N. Two Additional Suggestions on Focus Groups and Accountability Formats
We would like to offer a general suggestion. Because we all have so little experience with the use of accounting by patients, we think that it would be useful for the Department to explore this subject by sponsoring focus groups or other data collection methods. Usage information could also be collected from personnel at covered entities that have experience under the existing rule with providing accounting records to patients. It is too late for the Department to do so in advance of this rulemaking, but it would be useful in several ways for the future.
First, we could all learn more about what patients want. Second, we could learn how patients use or would use accounting records available to them. Patients would likely have several different patterns of usage. Some would be generally interested in how their records flow through the health care system. Some would want to know if specific individuals known to them accessed their records. Some would use accounting records to find possible leaks of their records. Some would use accounting records for other purposes that we cannot envision. The way that patients use or might use accounting records is not likely to be static and may evolve over time..
We also think that the Department could help everyone by offering (not as part of this rulemaking) several different formats for the disclosure of accounting records to patients.

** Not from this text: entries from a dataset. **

import Mathlib
import HarnessLib
import Summits.NavierStokesRegularity.NavierStokesRegularity.Theorems.PoloidalWindowDoorLrcModEntireCurvedEndKill

/-!
# Route `PoloidalWindowDoor`, item `LrcModEntire` (stmt-NavierStokesRegularity-20428), cell (Q4-sonic, straight, μ < 0), case II —
# THE CURVED END′ IS EMPTY: the §6 tower kills the curvature of the base web (TOWER-CLOSES §E, assembly part 2)

Cell ns-regularity-ideate, helper seat ns-k2-port-2 g9 (assembly owner of END′ under the LEAD of item 20428, ns-poloidal-K2-p3 g17/g18);
`--supports stmt-NavierStokesRegularity-20428 --as helper`.  Memo `Cruxes/LrcModEntire/TOWER-CLOSES-port2g9.md` §E.

★★★ `curvedEnd'_false` — THE HYPOTHESIS `hCurvedEnd′` OF `…CaseIIEntranceSharp.caseII_false_of_curvedEnd'`, VERBATIM, PROVED.  B-TWPc in one call
(`…FermiTimeWebAt.curved_timeWeb_at`, K2-p2 g18) gives a time window `τ*`; pick the base time `τ₁ := min(τ*, δ″)/2`, non-sonic by the punctured window;
by part 1 (`…CurvedEndKill.curvature_deriv_zero_at`) at every base point `k₁′ ≡ 0`, so the base web has constant curvature; it is the graph
`φ·e + n₀(τ₁,φ,0)·Je` with `φ` onto `ℝ`, so it is not a circle (`…PlanarCurveRigidity.line_or_circle_of_constant_curvature` + a two-line Cauchy–Schwarz),
hence `k₁ ≡ 0`; then J3 of `curved_timeWeb_at` pins the base web, contradicting the LINE lever at the non-sonic time `τ₁`.

WHAT THIS IS NOT: not a claim about Navier–Stokes regularity.  It discharges the END′ hypothesis of the case-II reduction of the slot
`stub_Q4sonicLineNegIsolated` (registry twist_split v14): `caseII_false_of_curvedEnd' curvedEnd'_false` has the type of that slot; the registry step is the
LEAD's; items 20428 / 19708 / 27893 stay OPEN until then (bears_on LADDER-NS N0).
-/

noncomputable section

set_option linter.dupNamespace false
set_option linter.style.longLine false

namespace Summit.NavierStokesRegularity.NavierStokesRegularity.Theorems.PoloidalWindowDoorLrcModEntireCurvedEndTower

open Set Function Filter Topology Metric
open scoped RealInnerProductSpace InnerProductSpace ContDiff Laplacian
open Literature.Analysis Literature.Analysis.FluidPDE Literature.Analysis.UnboundedOperators
open Summit.NavierStokesRegularity.NavierStokesRegularity.Theorems
open Summit.NavierStokesRegularity.NavierStokesRegularity.Theorems.LocalSineTubeDoorProfileAlignedWindowRigidityAncient
open Summit.NavierStokesRegularity.NavierStokesRegularity.Theorems.PoloidalWindowDoorPoloidalWindowRigidityWindow
open Summit.NavierStokesRegularity.NavierStokesRegularity.Theorems.PoloidalWindowDoorPoloidalWindowRigidityConstantShearSlice
open Summit.NavierStokesRegularity.NavierStokesRegularity.Theorems.PoloidalWindowDoorPoloidalWindowRigidityTimeHeightShearLinearSlice
open Summit.NavierStokesRegularity.NavierStokesRegularity.Theorems.PoloidalWindowDoorLrcModEntireSheetFlattenTools
open Summit.NavierStokesRegularity.NavierStokesRegularity.Theorems.PoloidalWindowDoorLrcModEntireRidgeGlobalBranchODE
open Summit.NavierStokesRegularity.NavierStokesRegularity.Theorems.PoloidalWindowDoorLrcModEntireRidgeGlobalBranchFrame
open Summit.NavierStokesRegularity.NavierStokesRegularity.Theorems.PoloidalWindowDoorLrcModEntirePlanarCurveRigidity
open Summit.NavierStokesRegularity.NavierStokesRegularity.Theorems.PoloidalWindowDoorLrcModEntireRidgeClassConstants
open Summit.NavierStokesRegularity.NavierStokesRegularity.Theorems.PoloidalWindowDoorLrcModEntireCurvedSheetJetLocal
open Summit.NavierStokesRegularity.NavierStokesRegularity.Theorems.PoloidalWindowDoorLrcModEntireCurvedTowerSheetForm
open Summit.NavierStokesRegularity.NavierStokesRegularity.Theorems.PoloidalWindowDoorLrcModEntireCurvedTowerKill
open Summit.NavierStokesRegularity.NavierStokesRegularity.Theorems.PoloidalWindowDoorLrcModEntireCurvedTimeSplitLocal
open Summit.NavierStokesRegularity.NavierStokesRegularity.Theorems.PoloidalWindowDoorLrcModEntireQ4SonicHotSheetSecondPins (fderiv_fderiv_const_mul_apply)
open Summit.NavierStokesRegularity.NavierStokesRegularity.Theorems.PoloidalWindowDoorLrcModEntireFermiTimeWebAt
open Summit.NavierStokesRegularity.NavierStokesRegularity.Theorems.PoloidalWindowDoorLrcModEntirePeriodicSheetAtTime
open Summit.NavierStokesRegularity.NavierStokesRegularity.Theorems.PoloidalWindowDoorLrcModEntireCurvedEndKill

variable {C : ℝ} {U : ℝ → EuclideanSpace ℝ (Fin 3) → EuclideanSpace ℝ (Fin 3)}

/-! ### 2. The curved END′ is empty -/

/-- ★★★ **THE CURVED END′ IS EMPTY** — the hypothesis `hCurvedEnd′` of `…CaseIIEntranceSharp.caseII_false_of_curvedEnd'`, VERBATIM.  At a base time
`0 < τ₁ < min(τ*, δ″)` (non-sonic by the punctured window): `k₁′ ≡ 0` by `curvature_deriv_zero_at` at every base point, so the base web has constant
curvature; it is the graph `φ·e + n₀(τ₁,φ,0)·Je` with `φ` onto `ℝ`, so it is not a circle, hence `k₁ ≡ 0`; J3 pins it, contradicting the LINE lever. -/
theorem curvedEnd'_false :
    ∀ (C σ κ ρ δ' r δ m : ℝ) (U : ℝ → EuclideanSpace ℝ (Fin 3) → EuclideanSpace ℝ (Fin 3)) (R μ : ℝ → ℝ → ℝ)
          (e : EuclideanSpace ℝ (Fin 3)) (n₀ : ℝ × ℝ × ℝ → ℝ) (κt : ℝ → ℝ → ℝ),
          -- the hull element: class, hot value, Type-I hot bound, flat hot spot, time normalisation, peakless slices, critical hot set, (TH) structure
          Literature.Analysis.FluidPDE.HasTypeITimeDecay C U →
          ContinuousOn (Function.uncurry U) (Set.Iio (0 : ℝ) ×ˢ Set.univ) →
          (∀ s t : ℝ, s < t → t < 0 → ∀ x, U t x =
            Literature.Analysis.UnboundedOperators.heatExtension (U s) (t - s) x - Literature.Analysis.FluidPDE.oseenDuhamel 1 s U U t x) →
          (∀ t < 0, Literature.Analysis.FluidPDE.VectorCalculus.IsDivFree (U t)) →
          (∀ s < 0, ∀ q, ⟪Literature.Analysis.FluidPDE.curl (U s) q, EuclideanSpace.single 2 1⟫_ℝ = 0) →
          U (-1) 0 2 ≠ 0 → (∀ t < 0, ∀ x, Real.sqrt (-t) * |U t x 2| ≤ |U (-1) 0 2|) →
          (∀ h : EuclideanSpace ℝ (Fin 3), fderiv ℝ (U (-1)) 0 h 2 = 0) →
          (deriv (fun s => U s 0 2) (-1) = U (-1) 0 2 / 2 ∧ U (-1) 0 2 * (Δ (fun q => U (-1) q 2)) 0 ≤ 0) →
          (∀ (s z₀ σ M : ℝ) (K O : Set (EuclideanSpace ℝ (Fin 3))), s < 0 →
            ((σ = 1 ∨ σ = -1) ∧ IsCompact K ∧ K.Nonempty ∧ (∀ q ∈ K, q 2 = z₀ ∧ σ * U s q 2 = M) ∧
              IsOpen O ∧ K ⊆ O ∧ (∀ q ∈ O, q 2 = z₀ → σ * U s q 2 ≤ M) ∧
              (∀ q ∈ O, q 2 = z₀ → σ * U s q 2 = M → q ∈ K)) → False) →
          (∀ y ∈ {y : EuclideanSpace ℝ (Fin 3) | y 2 = 0 ∧ U (-1) y 2 = U (-1) 0 2}, fderiv ℝ (fun x => U (-1) x 2) y = 0) →
          (∀ t < 0, ∀ x x' : EuclideanSpace ℝ (Fin 3), x 2 = x' 2 → ∀ b c : Fin 3, b ≠ 2 → c ≠ 2 →
            fderiv ℝ (U t) x (EuclideanSpace.single 2 1) b * fderiv ℝ (U t) x' (EuclideanSpace.single c 1) 2 =
              fderiv ℝ (U t) x' (EuclideanSpace.single 2 1) c * fderiv ℝ (U t) x (EuclideanSpace.single b 1) 2) →
          (∀ s < 0, ∀ y, ⟪fderiv ℝ (U s) y (Literature.Analysis.FluidPDE.curl (U s) y), EuclideanSpace.single 2 1⟫_ℝ = 0) →
          -- sign, curvature scale, slope function, slab law (pointwise and eventually form), radii
          (σ = 1 ∨ σ = -1) → σ * U (-1) 0 2 = |U (-1) 0 2| → 0 < κ → ContDiff ℝ 3 (Function.uncurry μ) → 0 < ρ → ρ ≤ 1 →
          (∀ t : ℝ, |t + 1| < ρ → ∀ x : EuclideanSpace ℝ (Fin 3), |x 2| < ρ → ∀ b : Fin 3, b ≠ 2 →
            fderiv ℝ (U t) x (EuclideanSpace.single 2 1) b = μ t (x 2) * fderiv ℝ (U t) x (EuclideanSpace.single b 1) 2) →
          (∀ t₀ : ℝ, |t₀ + 1| < ρ → ∀ y₀ : EuclideanSpace ℝ (Fin 3), y₀ 2 = 0 →
            ∀ᶠ z in 𝓝 ((t₀, y₀) : ℝ × EuclideanSpace ℝ (Fin 3)), ∀ b : Fin 3, b ≠ 2 →
              fderiv ℝ (U z.1) z.2 (EuclideanSpace.single 2 1) b = μ z.1 (z.2 2) * fderiv ℝ (U z.1) z.2 (EuclideanSpace.single b 1) 2) →
          0 < r → 0 < δ → δ ≤ 1 / 4 →
          -- the STRAIGHT hot branch `s ↦ s • e` in frame form: horizontal unit direction, hot line, transversal curvature bound
          e 2 = 0 → e 0 ^ 2 + e 1 ^ 2 = 1 →
          (∀ s : ℝ, U (-1) (frameCLM e (s, (0 : ℝ), (0 : ℝ))) 2 = U (-1) 0 2) →
          (∀ s : ℝ, κ ≤ -(fderiv ℝ (fderiv ℝ (fun y => σ * U (-1) y 2)) (frameCLM e (s, (0 : ℝ), (0 : ℝ))) (Jvec e) (Jvec e))) →
          -- (Q3∞), cold lateral values, hot centre, strict concavity, web Fermat law on the `δ`-box (frame form)
          (∀ τ z : ℝ, |τ| < δ → |z| < δ → ∀ s : ℝ,
            sSup ((fun n : ℝ => σ * U (-1 + τ) (frameCLM e (s, n, z)) 2) '' Set.Icc (-r) r) = R τ z) →
          (∀ τ z : ℝ, |τ| < δ → |z| < δ → ∀ s n : ℝ, (n = r ∨ n = -r) → σ * U (-1 + τ) (frameCLM e (s, n, z)) 2 < m) →
          (∀ τ z : ℝ, |τ| < δ → |z| < δ → ∀ s : ℝ, m ≤ σ * U (-1 + τ) (frameCLM e (s, (0 : ℝ), z)) 2) →
          (∀ τ z : ℝ, |τ| < δ → |z| < δ → ∀ s : ℝ, ∀ n ∈ Set.Ioo (-r) r,
            fderiv ℝ (fderiv ℝ (fun y => σ * U (-1 + τ) y 2)) (frameCLM e (s, n, z)) (Jvec e) (Jvec e) < 0) →
          (∀ τ₀ z₀ : ℝ, |τ₀| < δ → |z₀| < δ → ∀ s₀ : ℝ, ∃ n₀ ∈ Set.Ioo (-r) r,
            σ * U (-1 + τ₀) (frameCLM e (s₀, n₀, z₀)) 2 = R τ₀ z₀ ∧
            (∀ n ∈ Set.Icc (-r) r, n ≠ n₀ → σ * U (-1 + τ₀) (frameCLM e (s₀, n, z₀)) 2 < R τ₀ z₀) ∧
            DifferentiableAt ℝ (Function.uncurry R) (τ₀, z₀) ∧
            fderiv ℝ (Function.uncurry fun τ y => σ * U (-1 + τ) y 2) (τ₀, frameCLM e (s₀, n₀, z₀)) =
              (fderiv ℝ (Function.uncurry R) (τ₀, z₀)).comp
                ((ContinuousLinearMap.fst ℝ ℝ (EuclideanSpace ℝ (Fin 3))).prod
                  ((EuclideanSpace.proj (2 : Fin 3)).comp (ContinuousLinearMap.snd ℝ ℝ (EuclideanSpace ℝ (Fin 3)))))) →
          -- THE SPACE–TIME WEB PACKAGE on the `δ′`-box (`…Q4TimeWebPackage.time_web_package_line`), webs parallel at `τ = 0`, negative slope on the box
          0 < δ' → δ' ≤ δ → δ' ≤ ρ → δ' < 1 / 2 →
          (∀ q : ℝ × ℝ × ℝ, |q.1| < δ' → |q.2.2| < δ' →
            n₀ q ∈ Set.Ioo (-r) r ∧
            σ * U (-1 + q.1) (frameCLM e (q.2.1, n₀ q, q.2.2)) 2 = R q.1 q.2.2 ∧
            (∀ n ∈ Set.Icc (-r) r, n ≠ n₀ q → σ * U (-1 + q.1) (frameCLM e (q.2.1, n, q.2.2)) 2 < R q.1 q.2.2) ∧
            (∀ w : EuclideanSpace ℝ (Fin 3), w 2 = 0 → fderiv ℝ (fun y => U (-1 + q.1) y 2) (frameCLM e (q.2.1, n₀ q, q.2.2)) w = 0) ∧
            (∀ m : ℕ∞, ContDiffAt ℝ m n₀ q) ∧
            0 < κt q.1 q.2.2 ∧
            fderiv ℝ (fderiv ℝ (fun y => σ * U (-1 + q.1) y 2)) (frameCLM e (q.2.1, n₀ q, q.2.2)) e e +
                fderiv ℝ (fderiv ℝ (fun y => σ * U (-1 + q.1) y 2)) (frameCLM e (q.2.1, n₀ q, q.2.2)) (Jvec e) (Jvec e) =
              -κt q.1 q.2.2 ∧
            κt q.1 q.2.2 * (fderiv ℝ n₀ q ((0 : ℝ), (0 : ℝ), (1 : ℝ))) ^ 2 =
              (deriv (deriv (R q.1)) q.2.2 - μ (-1 + q.1) q.2.2 * κt q.1 q.2.2) * (1 + (fderiv ℝ n₀ q ((0 : ℝ), (1 : ℝ), (0 : ℝ))) ^ 2)) →
          (∀ s z : ℝ, |z| < δ' → n₀ ((0 : ℝ), s, z) = n₀ ((0 : ℝ), (0 : ℝ), z)) →
          (∀ τ z : ℝ, |τ| < δ' → |z| < δ' → μ (-1 + τ) z < 0) →
          -- CASE II, SHARPENED (`…WebPackageAnalytic.eventually_nonsonic_of_package`): a PUNCTURED WINDOW of non-sonic times around `τ = 0` …
          (∃ δ'' : ℝ, 0 < δ'' ∧ ∀ τ : ℝ, 0 < |τ| → |τ| < δ'' → ¬ (∃ a b : ℝ, ∀ z : ℝ, |z| < δ → R τ z = a + b * z)) →
          -- … and at every non-sonic time of the box the base web is NOT an `e`-parallel line (the LINE lever `…LineLeverAtTime`)
          (∀ τ : ℝ, |τ| < δ' → ¬ (∃ a b : ℝ, ∀ z : ℝ, |z| < δ → R τ z = a + b * z) →
            ∃ s : ℝ, n₀ (τ, s, (0 : ℝ)) ≠ n₀ (τ, (0 : ℝ), (0 : ℝ))) →
          False := by
  intro C σ κ ρ δ' r δ m U R μ e n₀ κt hUrate hUcont hUmild hUdiv hUpol _hUne _hUhotbd _hUflat _hUtime _hUpeak _hUcrit _hbil _hUcurl hσ _hσN _hκ hμ3 _hρ
    _hρ1 hslabU _hevU _hr hδ hδ4 he2 hunit _hhotline _hcurvF _hQ3F _hcoldF _hhotF hconcF hwebF hδ'pos hδ'δ hδ'ρ hδ'h hpack hpar0 hμnegB hsharp hunpin
  /- the B-TWPc package in one call -/
  obtain ⟨τs, hτs, hτsδ', hT5⟩ := curved_timeWeb_at hUrate hUcont hUmild hUdiv hμ3 hslabU he2 hunit hδ'δ hδ'ρ hδ'h hconcF hpack hδ hδ'pos hpar0 hμnegB hunpin
  obtain ⟨δ'', hδ'', hns⟩ := hsharp
  -- the base time
  set τ₁ : ℝ := min τs δ'' / 2 with hτ₁_def
  have hm : 0 < min τs δ'' := lt_min hτs hδ''
  have hτ₁pos : 0 < τ₁ := by rw [hτ₁_def]; linarith
  have hτ₁abs : |τ₁| = τ₁ := abs_of_pos hτ₁pos
  have hτ₁s : |τ₁| < τs := by rw [hτ₁abs, hτ₁_def]; linarith [min_le_left τs δ'']
  have hτ₁'' : |τ₁| < δ'' := by rw [hτ₁abs, hτ₁_def]; linarith [min_le_right τs δ'']
  have hτ₁δ' : |τ₁| < δ' := lt_of_lt_of_le hτ₁s hτsδ'
  have hτ₁δ : |τ₁| < δ := lt_of_lt_of_le hτ₁δ' hδ'δ
  have hnsτ : ¬ (∃ a b : ℝ, ∀ z : ℝ, |z| < δ → R τ₁ z = a + b * z) := hns τ₁ (by rw [hτ₁abs]; exact hτ₁pos) hτ₁''
  obtain ⟨-, Γ, φ, k₁, ⟨hΓcd, -, hk₁, -, hφsurj, -, -, hΓφ, hΓ2, -, hΓunit, -, hfrenet⟩, hJ3, hloc⟩ := hT5 τ₁ hτ₁s
  -- analyticity of the ridge height at `τ₁`, positivity of `κt`
  have hweb : ∀ τ z : ℝ, |τ| < δ → |z| < δ → ∀ s : ℝ, ∃ n₁ ∈ Ioo (-r) r, σ * U (-1 + τ) (frameCLM e (s, n₁, z)) 2 = R τ z ∧
      ∀ n ∈ Icc (-r) r, n ≠ n₁ → σ * U (-1 + τ) (frameCLM e (s, n, z)) 2 < R τ z := by
    intro τ z hτ hz s
    obtain ⟨n₁, hn₁, h1, h2, -, -⟩ := hwebF τ z hτ hz s
    exact ⟨n₁, hn₁, h1, h2⟩
  have hRan : AnalyticOnNhd ℝ (R τ₁) (Ioo (-δ) δ) :=
    ridgeHeight_analyticOnNhd_height hUrate hUcont hUmild hUdiv (by linarith) hconcF hweb hτ₁δ
  have hκt : ∀ τ z : ℝ, |τ| < δ' → |z| < δ' → 0 < κt τ z := fun τ z h1 h2 => (hpack (τ, (0 : ℝ), z) h1 h2).2.2.2.2.2.1
  /- STEP 1: `k₁′ ≡ 0` -/
  have hk₁' : ∀ σ₀ : ℝ, deriv k₁ σ₀ = 0 := by
    intro σ₀
    obtain ⟨ε₁, hε₁, G₁, Sq, hG, -, hq, hparr, ε₂, hε₂, hε₂₁, htrans⟩ := hloc σ₀
    exact curvature_deriv_zero_at hUrate hUcont hUmild hUdiv hUpol hμ3 hslabU hσ hδ hδ'ρ hδ'h hκt hμnegB hτ₁δ' hRan hnsτ hΓcd hΓ2 hΓunit hk₁ hfrenet hε₁
      hG hq hparr hε₂ hε₂₁ htrans
  /- STEP 2: constant curvature; not a circle; hence `k₁ ≡ 0` -/
  have hk₁const : ∀ s, k₁ s = k₁ 0 := fun s =>
    is_const_of_deriv_eq_zero (hk₁.differentiable (by simp)) hk₁' s 0
  have hk₁zero : ∀ s, k₁ s = 0 := by
    have hΓC2 : ContDiff ℝ 2 Γ := hΓcd.of_le (by norm_cast)
    rcases line_or_circle_of_constant_curvature hΓC2 hΓ2 hΓunit (k₀ := k₁ 0) (fun s => by rw [hfrenet s, hk₁const s]) with ⟨h0, -⟩ | ⟨-, p, -, hcirc⟩
    · intro s; rw [hk₁const s, h0]
    · exfalso
      -- on a circle `‖Γ‖` is bounded, but `⟪Γ s, e⟫ = φ s` is onto `ℝ`
      have hbdd : ∀ s, ‖Γ s‖ ≤ |k₁ 0|⁻¹ + ‖p‖ := fun s => by
        have h1 : ‖Γ s‖ ≤ ‖Γ s - p‖ + ‖p‖ := by have := norm_add_le (Γ s - p) p; simpa using this
        rw [hcirc s] at h1; exact h1
      set B : ℝ := |k₁ 0|⁻¹ + ‖p‖ with hB
      have hB0 : 0 ≤ B := by positivity
      obtain ⟨s, hs⟩ := hφsurj (B + 1)
      have hΓs := hΓφ s
      have hc0 : Γ s 0 = φ s * e 0 - n₀ (τ₁, φ s, 0) * e 1 := by
        rw [hΓs]; simp [Jvec]; ring
      have hc1 : Γ s 1 = φ s * e 1 + n₀ (τ₁, φ s, 0) * e 0 := by
        rw [hΓs]; simp [Jvec]
      have hproj : e 0 * Γ s 0 + e 1 * Γ s 1 = φ s := by
        rw [hc0, hc1]; linear_combination φ s * hunit
      have hnorm : Γ s 0 ^ 2 + Γ s 1 ^ 2 ≤ B ^ 2 := by
        have h := norm_sq_eq_sum3 (Γ s)
        have hb := hbdd s
        have hnn := norm_nonneg (Γ s)
        nlinarith [sq_nonneg (Γ s 2)]
      have hCS : (e 0 * Γ s 0 + e 1 * Γ s 1) ^ 2 ≤ Γ s 0 ^ 2 + Γ s 1 ^ 2 := by
        nlinarith [sq_nonneg (e 0 * Γ s 1 - e 1 * Γ s 0), hunit]
      rw [hproj, hs] at hCS
      have h1 : (B + 1) ^ 2 ≤ B ^ 2 := hCS.trans hnorm
      have h2 : (B + 1) ^ 2 = B ^ 2 + 2 * B + 1 := by ring
      rw [h2] at h1
      linarith
  /- STEP 3: J3 pins the base web — contradiction with the LINE lever at the non-sonic time `τ₁` -/
  obtain ⟨s, hs⟩ := hunpin τ₁ hτ₁δ' hnsτ
  exact hs (hJ3 hk₁zero s)

end Summit.NavierStokesRegularity.NavierStokesRegularity.Theorems.PoloidalWindowDoorLrcModEntireCurvedEndTower

end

The same groups (patients and professionals) that we just suggested might help to identify the formats that would make accounting records most useful to patients. We suspect that several different formats might be identified. We do not look for a mandatory format requirement from this process, but if the Department would do some basic public opinion research, everyone would benefit. Likely outcomes would include better guides for patients, more choices for patients, clearer guidance for software developers, and lower costs for everyone.
Thank you for the opportunity to submit comments.